Role context – the agent’s general personality and expertise. “You are the project architect. You care about maintainability and make decisions based on trade-offs, not dogma.”
Project prompt – channel-specific instructions that can change per conversation. “This channel is for the D&D adventure. Stay in character.”

All three layers are stored in the database and read before each LLM call, so I can tweak an agent’s behavior without restarting anything. The coordinator can even edit other agents’ role context and project prompts – which leads to interesting emergent behavior when it decides an agent needs to adjust its focus or approach mid-project. It can also create new agents on the fly and pull them into channels when the project needs a specialist that doesn’t exist yet.

D&D as a stress test

I needed a complex, open-ended scenario to push the system. Software development simulation was the obvious choice, but it turns out D&D is even better as a test bed.

A D&D session requires:

State management – character stats, inventory, world state, combat positions
Turn-based coordination – initiative order, action resolution, reactions
Creative collaboration – the DM improvises, players make unexpected choices
Persistent memory – what happened three sessions ago matters today
Multiple views – a story narrative for exploration, a tactical battle map for combat, character sheets for reference

The system now has a coordinator who acts as DM, a player agent (Elena, playing a half-elf ranger named Lyra), and me as another player. The DM manages combat with tools for initiative tracking, damage resolution, spell range checking, and fog-of-war player views. There are themed views – a story mode for narrative scenes and a battle view with widgets showing the map, initiative order, and party HP.

Story view – the DM presents choices in a parchment-themed interface

Character sheet with AI-generated portrait and the team panel

It’s been genuinely fun, and it’s surfaced edge cases I never would have found with a more structured test scenario.

Interactive world map – zoomable with toggleable layers for rivers, roads, cities, and DM notes

After our first session, I asked the DM to write up what happened as a narrative. The result was surprisingly good – here’s how it opens:

The ancient stones jutted from the earth like broken teeth, half-swallowed by centuries of forest growth. Lyra Whisperwind paused at the entrance to the ruins, her amber eyes studying the worn carvings that framed the doorway – symbols that spoke of a time when these halls had been a place of worship, before darkness had claimed them.
“The villagers were right to be afraid,” she murmured, fingers tracing a glyph that made her skin prickle with residual magic. “Something has awakened here.”
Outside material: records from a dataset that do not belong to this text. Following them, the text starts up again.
include h in
/-- The degeneracy map `degeneracyMap0 M N d k = [Γ₀(M) diag(d,1) Γ₀(N)]` of `Newforms.lean` is,
for `M d ∣ N`, the single term `f ∣[k] diag(d,1)`: the double coset is the single coset
`Γ₀(M) diag(d,1)` since `diag(d,1) Γ₀(N) diag(d,1)⁻¹ ⊆ Γ₀(M)` (`gamma0GL_le_conj`), so Mathlib's
trace runs over a one-point quotient (Diamond–Shurman §5.1, Exercise 5.1.4; §5.6). [folklore] -/
lemma coe_degeneracyMap0 (f : CuspForm (Gamma0 M) k) :
    (⇑(degeneracyMap0 M N d k f) : ℍ → ℂ) = ⇑f ∣[k] tpD d := by
  change ⇑(CuspForm.trace _ (CuspForm.translate f
    (glCast (diagGL d 1 (Nat.cast_pos.mpr (NeZero.pos d)) one_pos : GL (Fin 2) ℚ)))) = _
  rw [CuspForm.coe_trace]
  set Δ : Subgroup (GL (Fin 2) ℝ) :=
    toConjAct (glCast (diagGL d 1 (Nat.cast_pos.mpr (NeZero.pos d)) one_pos : GL (Fin 2) ℚ))⁻¹ •
      ((Gamma0 M : Subgroup SL(2, ℤ)) : Subgroup (GL (Fin 2) ℝ)) with hΔ
  set Γ' : Subgroup (GL (Fin 2) ℝ) := ((Gamma0 N : Subgroup SL(2, ℤ)) : Subgroup (GL (Fin 2) ℝ))
  have hH : Δ.subgroupOf Γ' = ⊤ := by
    rw [Subgroup.subgroupOf_eq_top]
    exact gamma0GL_le_conj h
  haveI : Subsingleton (Γ' ⧸ Δ.subgroupOf Γ') := by
    rw [hH]; exact QuotientGroup.subsingleton_quotient_top
  letI : Fintype (Γ' ⧸ Δ.subgroupOf Γ') := Fintype.ofFinite _
  convert Fintype.sum_subsingleton
    (fun q : Γ' ⧸ Δ.subgroupOf Γ' ↦ SlashInvariantForm.quotientFunc (k := k)
      (CuspForm.translate f
        (glCast (diagGL d 1 (Nat.cast_pos.mpr (NeZero.pos d)) one_pos : GL (Fin 2) ℚ))) q)
    (⟦1⟧ : Γ' ⧸ Δ.subgroupOf Γ') using 1
  rw [SlashInvariantForm.quotientFunc_mk]
  simp only [OneMemClass.coe_one, inv_one, SlashAction.slash_one]
  rfl

/-- `degeneracyMap0 M N d k = d^{k-1} • ι_d` for `M d ∣ N` (Diamond–Shurman §5.7:
`ι_d = d^{1-k}[α_d]_k`). [folklore] -/
lemma degeneracyMap0_eq_smul_iota (f : CuspForm (Gamma0 M) k) :
    degeneracyMap0 M N d k f = (d : ℂ) ^ (k - 1) • iota M N d k h f := by
  apply DFunLike.ext'
  rw [coe_degeneracyMap0 M N d k h, CuspForm.IsGLPos.coe_smul, coe_iota, smul_smul,
    ← zpow_add₀ (by exact_mod_cast NeZero.ne d)]
  simp

/-- `range ι_d = range degeneracyMap0` (they differ by the unit `d^{k-1}`). [folklore] -/
lemma range_iota_eq_range_degeneracyMap0 :
    LinearMap.range (iota M N d k h) = LinearMap.range (degeneracyMap0 M N d k) := by
  have hu : ((d : ℂ) ^ (k - 1)) ≠ 0 := zpow_ne_zero _ (by exact_mod_cast NeZero.ne d)
  have : degeneracyMap0 M N d k = (d : ℂ) ^ (k - 1) • iota M N d k h := by
    ext1 f; simp [degeneracyMap0_eq_smul_iota M N d k h]
  rw [this, LinearMap.range_smul _ _ hu]

/-- For `M` a proper divisor of `N` and `M d ∣ N`, `ι_d (S_k(Γ₀(M))) ⊆ S_k(Γ₀(N))^{old}`
(`oldSubspace0` of `Newforms.lean`; Diamond–Shurman Def. 5.6.1). [folklore] -/
lemma range_iota_le_oldSubspace0 (hM : M ∈ N.properDivisors) :
    LinearMap.range (iota M N d k h) ≤ oldSubspace0 N k := by
  rw [range_iota_eq_range_degeneracyMap0 M N d k h]
  exact le_iSup (fun Md : DegeneracyIndex N ↦ LinearMap.range (degeneracyMap0 Md.1.1 N Md.1.2 k))
    ⟨(M, d), hM, h⟩

end Iota

/-! ### The operators `U_p` and the sieve `K_p = 1 - ι_p U_p` -/

section QExpAPI

variable {N : ℕ} {k : ℤ}

/-- `a_n(f - g) = a_n(f) - a_n(g)` on `S_k(Γ₀(N))`. [folklore] -/
lemma qExpansion_coeff_sub_level0 (f g : CuspForm (Gamma0 N) k) (n : ℕ) :
    (qExpansion 1 ⇑(f - g)).coeff n = (qExpansion 1 ⇑f).coeff n - (qExpansion 1 ⇑g).coeff n := by
  rw [CuspForm.coe_sub, ModularForm.qExpansion_sub one_pos (one_mem_strictPeriods_gamma0 N) f g]
  simp

/-- `a_n(f + g) = a_n(f) + a_n(g)` on `S_k(Γ₀(N))`. [folklore] -/
lemma qExpansion_coeff_add_level0 (f g : CuspForm (Gamma0 N) k) (n : ℕ) :
    (qExpansion 1 ⇑(f + g)).coeff n = (qExpansion 1 ⇑f).coeff n + (qExpansion 1 ⇑g).coeff n := by
  rw [CuspForm.coe_add, ModularForm.qExpansion_add one_pos (one_mem_strictPeriods_gamma0 N) f g]
  simp

/-- A cusp form on `Γ₀(N)` all of whose `q`-expansion coefficients vanish is zero. [folklore] -/
lemma eq_zero_of_qExpansion_coeff_eq_zero_level0 (f : CuspForm (Gamma0 N) k)
    (hf : ∀ n, (qExpansion 1 ⇑f).coeff n = 0) : f = 0 := by
  have h0 : qExpansion 1 ⇑f = 0 := by ext n; simpa using hf n
  have := coe_eq_zero_of_qExpansion_eq_zero one_pos (one_mem_strictPeriods_gamma0 N) f h0
  exact DFunLike.ext' (by simpa using this)

end QExpAPI

section Sieve

variable (M : ℕ) [NeZero M] (k : ℤ) (p : ℕ) [NeZero p]

/-- The operator **`U_p`** on `S_k(Γ₀(M))`, realised at level `Γ₀(Mp)`:
`U_p f := T_p f - 𝟙_{p∤M} p^{k-1} ι_p f`, so that `a_n(U_p f) = a_{pn}(f)`
(`qExpansion_coeff_uOp`; Diamond–Shurman (5.2)–Prop. 5.2.2, Atkin–Lehner's `U_p`). For `p ∣ M` it
is (the level-`Mp` image of) `T_p` itself. [folklore] -/
def uOp : CuspForm (Gamma0 M) k →ₗ[ℂ] CuspForm (Gamma0 (M * p)) k :=
  toLevel0 (dvd_mul_right M p) k ∘ₗ heckeT (Gamma0 M) k p -
    (if p ∣ M then (0 : ℂ) else (p : ℂ) ^ (k - 1)) • iota M (M * p) p k dvd_rfl

/-- The **sieve** `K_p := incl - ι_p ∘ U_p : S_k(Γ₀(M)) → S_k(Γ₀(Mp²))`, which kills the
coefficients at the multiples of `p`: `a_n(K_p f) = 𝟙_{p∤n} a_n(f)` (`qExpansion_coeff_sieveOp`;
Atkin–Lehner's `f ↦ f - f∣U_p∣B_p`). [folklore] -/
def sieveOp : CuspForm (Gamma0 M) k →ₗ[ℂ] CuspForm (Gamma0 (M * p * p)) k :=
  toLevel0 (⟨p * p, by ring⟩ : M ∣ M * p * p) k -
    iota (M * p) (M * p * p) p k dvd_rfl ∘ₗ uOp M k p

variable {M k p}

/-- **`a_n(U_p f) = a_{pn}(f)`** for `p` prime, from the `q`-expansion of `T_p`
(`qExpansion_coeff_heckeT_holds`, Diamond–Shurman Prop. 5.2.2(a)) and of `ι_p`. [folklore] -/
lemma qExpansion_coeff_uOp (hp : p.Prime) (f : CuspForm (Gamma0 M) k) (n : ℕ) :
    (qExpansion 1 ⇑(uOp M k p f)).coeff n = (qExpansion 1 ⇑f).coeff (p * n) := by
  simp only [uOp, LinearMap.sub_apply, LinearMap.comp_apply, LinearMap.smul_apply,
    qExpansion_coeff_sub_level0, qExpansion_toLevel0, qExpansion_coeff_smul,
    qExpansion_coeff_iota, qExpansion_coeff_heckeT_holds M k f p hp n]
  split_ifs <;> ring

/-- **`a_n(K_p f) = 0` if `p ∣ n` and `a_n(f)` otherwise**, for `p` prime. [folklore] -/
lemma qExpansion_coeff_sieveOp (hp : p.Prime) (f : CuspForm (Gamma0 M) k) (n : ℕ) :
    (qExpansion 1 ⇑(sieveOp M k p f)).coeff n =
      if p ∣ n then 0 else (qExpansion 1 ⇑f).coeff n := by
  simp only [sieveOp, LinearMap.sub_apply, LinearMap.comp_apply, qExpansion_coeff_sub_level0,
    qExpansion_toLevel0, qExpansion_coeff_iota, qExpansion_coeff_uOp hp]
  split_ifs with hpn
  · rw [Nat.mul_div_cancel' hpn, sub_self]
  · rw [sub_zero]

end Sieve

/-! ### The two Atkin–Lehner lemmas (named facts, D-0014) -/

section Facts

variable (N : ℕ) [NeZero N] (k : ℤ)
import Literature.NumberTheory.LFunctions.WeilTwoPrimeOddMarginKBase
import Literature.NumberTheory.LFunctions.WeilBlockRowsPZ
import HarnessLib

/-!
# Two-prime odd-margin certificate K: the Bessel block claim `Hp = C H Cᵀ`, rows 55–59

`WeilCert.checkHpRow` for certificate K (the exact Legendre cancellation `C H Cᵀ = diag(2a₀/(4i+3))`), by `decide +kernel`. Pure proof file.
-/

noncomputable section

namespace Literature.NumberTheory.LFunctions

set_option maxHeartbeats 0 in
/-- Row 55 of `C H Cᵀ` is row 55 of `Hp` (certificate K). [folklore] -/
theorem checkHpRow1_55_weilCert23K : weilCert23KBase.checkHpRow weilCert23KHp 1 55 = true := by
  decide +kernel

set_option maxHeartbeats 0 in
/-- Row 56 of `C H Cᵀ` is row 56 of `Hp` (certificate K). [folklore] -/
theorem checkHpRow1_56_weilCert23K : weilCert23KBase.checkHpRow weilCert23KHp 1 56 = true := by
  decide +kernel

set_option maxHeartbeats 0 in
/-- Row 57 of `C H Cᵀ` is row 57 of `Hp` (certificate K). [folklore] -/
theorem checkHpRow1_57_weilCert23K : weilCert23KBase.checkHpRow weilCert23KHp 1 57 = true := by
  decide +kernel

set_option maxHeartbeats 0 in
/-- Row 58 of `C H Cᵀ` is row 58 of `Hp` (certificate K). [folklore] -/
theorem checkHpRow1_58_weilCert23K : weilCert23KBase.checkHpRow weilCert23KHp 1 58 = true := by
  decide +kernel

set_option maxHeartbeats 0 in
/-- Row 59 of `C H Cᵀ` is row 59 of `Hp` (certificate K). [folklore] -/
theorem checkHpRow1_59_weilCert23K : weilCert23KBase.checkHpRow weilCert23KHp 1 59 = true := by
  decide +kernel


end Literature.NumberTheory.LFunctions
/-!
# The Selberg/Harish-Chandra transform of the lattice kernel: closed form, strip decay, and (12.8)
(Iwaniec, *Spectral Methods of Automorphic Forms*, GSM 53, (1.62)–(1.63), (12.8) and proof of Theorem 12.1, PDF pp. 24, 126)

Fifth layer of the `provefact` decomposition of `Literature.NumberTheory.Automorphic.sl2BallCount_asymp`: Part I is the **discharge of
the named fact `Iwaniec2002_latticeKernel_admissible`** of `SelbergTransform.lean` — the transform `h`
of the test kernel `k = k_{X,Y}` of Fig. 11 satisfies Iwaniec's conditions (1.63) (even, holomorphic
in `|Im t| ≤ 1/2 + ε`, `h(t) ≪ (|t| + 1)^{-2-ε}`), here with `ε = 1/2`. This is used implicitly on
p. 126 when (12.5) (i.e. Theorem 7.4) is applied to `k`; Part II (below) discharges (12.8).
Everything in this file is proved.

## Contents

1. `coshKernel R r = (cosh R - cosh r)_+^{3/2}` (as `√(cosh R - cosh r)³`), its derivatives
   `coshKernelDeriv`, `coshKernelDeriv2 = (3/4) φ_R - (3/2) χ_R` with
   `φ_R = sinh² / (cosh R - cosh)^{1/2}` (`phiK`) and `χ_R = (cosh R - cosh)^{1/2} cosh` (`chiK`);
   the endpoint bound `sinh(R/2) (R - |r|) ≤ cosh R - cosh r` (from
   `cosh R - cosh r = 2 sinh((R+r)/2) sinh((R-r)/2)` and `x ≤ sinh x`), whence
   `f_R'' = O_R((R - |r|)^{-1/2})` is integrable on `[-R, R]`.
2. Integration by parts against `e^{irt}` for complex `t` (`integral_cexp_mul_eq`) and the
   resulting identity `(it)² F_R(t) = ∫_{-R}^{R} e^{irt} f_R''(r) dr` for
   `F_R(t) = ∫_{-R}^{R} e^{irt} f_R(r) dr` (`coshKernelFourier`, `sq_mul_coshKernelFourier`).
3. `∫ e^{irt} χ_R ≪ e^{R|Im t|}/|t|` (one more integration by parts) and
   `∫ e^{irt} φ_R ≪ e^{R|Im t|} |t|^{-1/2}` (the inverse-square-root endpoint singularity: split
   `[0, R] = [0, R - δ] ∪ [R - δ, R]` with `δ = 1/|t|`, by parts on the first piece using
   `φ_R' ≥ 0`, trivially on the second), giving **`F_R(t) ≪_R (|t| + 1)^{-5/2}` in the strip
   `|Im t| < 1`** (`coshKernelFourier_decay`).
4. Closed forms for the lattice kernel (Iwaniec (1.62) computed for Fig. 11):
   `k = (4/Y)((b-u)_+ - (a-u)_+)` with `a = (X-2)/4`, `b = (X+Y-2)/4`;
   `∫_v^∞ (c-u)_+ (u-v)^{-1/2} du = (4/3)(c-v)_+^{3/2}` (`integral_max_sub_mul_rpow`);
   `q(v) = (16/(3Y))((b-v)_+^{3/2} - (a-v)_+^{3/2})` (`selbergQ_latticeKernel`);
   `g(r) = (16/(3√2 Y))(f_{R_b}(r) - f_{R_a}(r))` with `cosh R_a = X/2`, `cosh R_b = (X+Y)/2`
   (`selbergG_latticeKernel`); `h(t) = (16/(3√2 Y))(F_{R_b}(t) - F_{R_a}(t))`
   (`selbergTransform_latticeKernel`).
5. `Iwaniec2002_latticeKernel_admissible_holds : Iwaniec2002_latticeKernel_admissible`
   (the auxiliary analysis of 1–4 lives in the sub-namespace `Literature.SelbergDecay`).

Part II discharges the second "reader's" fact of `SelbergTransform.lean`,
**`Iwaniec2002_eq_12_8_holds : Iwaniec2002_eq_12_8`** ((12.8): for `1/2 < s ≤ 1`,
`h(i(s - 1/2)) = π^{1/2} Γ(s - 1/2)/Γ(s + 1) X^s + O_s(Y + X^{1/2})`), again with everything proved:

6. the exact factorisation `C - cosh r = (E/2)(1 - eʳ/E)(1 - e⁻ʳ/E)`, `E = e^{arcosh C}`
   (`sub_cosh_eq_factor`), whence `𝒢_σ(C) = ∫_{-R}^{R} e^{-rσ}(C - cosh r)^{1/2} dr =
   √(E/2) E^σ ∫_0^{2R} e^{-ρσ} √(1 - e^{-ρ}) √(1 - e^{ρ-2R}) dρ` (`gHalf_eq`), a truncation of
   the Beta integral `B_σ = ∫_0^∞ e^{-ρσ} √(1 - e^{-ρ}) dρ = B(σ, 3/2) = Γ(σ)Γ(3/2)/Γ(σ + 3/2)`
   (`betaHalf_eq_Gamma`, via `x = e^{-ρ}` and Mathlib's `Complex.betaIntegral`), with errors
   `≤ e^{-2Rσ}(1/σ + 1/(1 - σ))` (`betaHalf_sub_trunc`, `trunc_sub_betaTrunc`);
7. `F_R(iσ) = Φ_σ(cosh R)` with `Φ_σ(C) = ∫ e^{-rσ}(C - cosh r)_+^{3/2} dr` and
   `Φ_σ' = (3/2) 𝒢_σ` (differentiation under the integral sign, `hasDerivAt_PhiThreeHalves`), so
   `h(iσ) = (16/(3√2 Y)) (3/2) ∫_{X/2}^{(X+Y)/2} 𝒢_σ(C) dC`;
8. `|𝒢_σ(C) - 2^{-1/2} B_σ (2C)^s| ≤ B_σ + 2(1/σ + 1/(1-σ)) C^{1-s}` (`gHalf_asymp`; `s = σ + 1/2`,
   using `2C - 1/C ≤ E ≤ 2C` and Bernoulli's inequality), and integration over `C` gives
   `h(iσ) = 2 B_σ X^s + O_s(Y + X^{1/2})` (`eq_12_8_real`), where
   `2 B(s - 1/2, 3/2) = π^{1/2} Γ(s - 1/2)/Γ(s + 1)` (`two_mul_betaHalf_eq`).

The closed form in 4 also reduces the remaining "reader's" estimate (12.9)
(`Iwaniec2002_eq_12_9`, still a named fact) to a uniform asymptotic analysis of the single
special function `F_R(t)` on the real line (a Mehler–Dirichlet-type integral).

Held copy: `book:iwaniec2002-spectral-methods-automorphic-forms`. Mathlib: `Real.arcosh`,
`intervalIntegral.integral_mul_deriv_eq_deriv_mul_of_hasDerivAt`, `integral_rpow`,
`hasDerivAt_integral_of_dominated_loc_of_deriv_le`, `Complex.betaIntegral_eq_Gamma_mul_div`,
`integral_image_eq_integral_abs_deriv_smul`, `rpow_one_add_le_one_add_mul_self`; no Abel integral
transform or Mehler/conical functions in Mathlib or Literature (`lean search 'Mehler|Abel transform'`:
only the unrelated Abel *summation* transform of `LFunctions/LittlewoodCriterion.lean`).
-/

noncomputable section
You can read the full chapter here – it’s unedited output from the DM agent, based entirely on what we played through interactively.

The coordinator: keeping agents productive

Giving agents the ability to discuss freely sounds great in theory. In practice, it needs a referee.

The coordinator agent (Morgan) has a special role: it manages the team, delegates tasks, tags specific agents into conversations with @mentions, and – critically – decides when a discussion is done and it’s time to act. It can also pause a thread to wait for human input before proceeding.

This turned out to be essential, because without it, agents develop some entertainingly unproductive habits.

The politeness spiral. Early on, the agents were too conversational with each other. A typical exchange would go:

Architect: “I think we should use a repository pattern here.”
Developer: “That’s a great idea! I completely agree.”
Architect: “Thanks! You’re absolutely correct that it would work well.”
Developer: “I appreciate your insight! Should we also consider…”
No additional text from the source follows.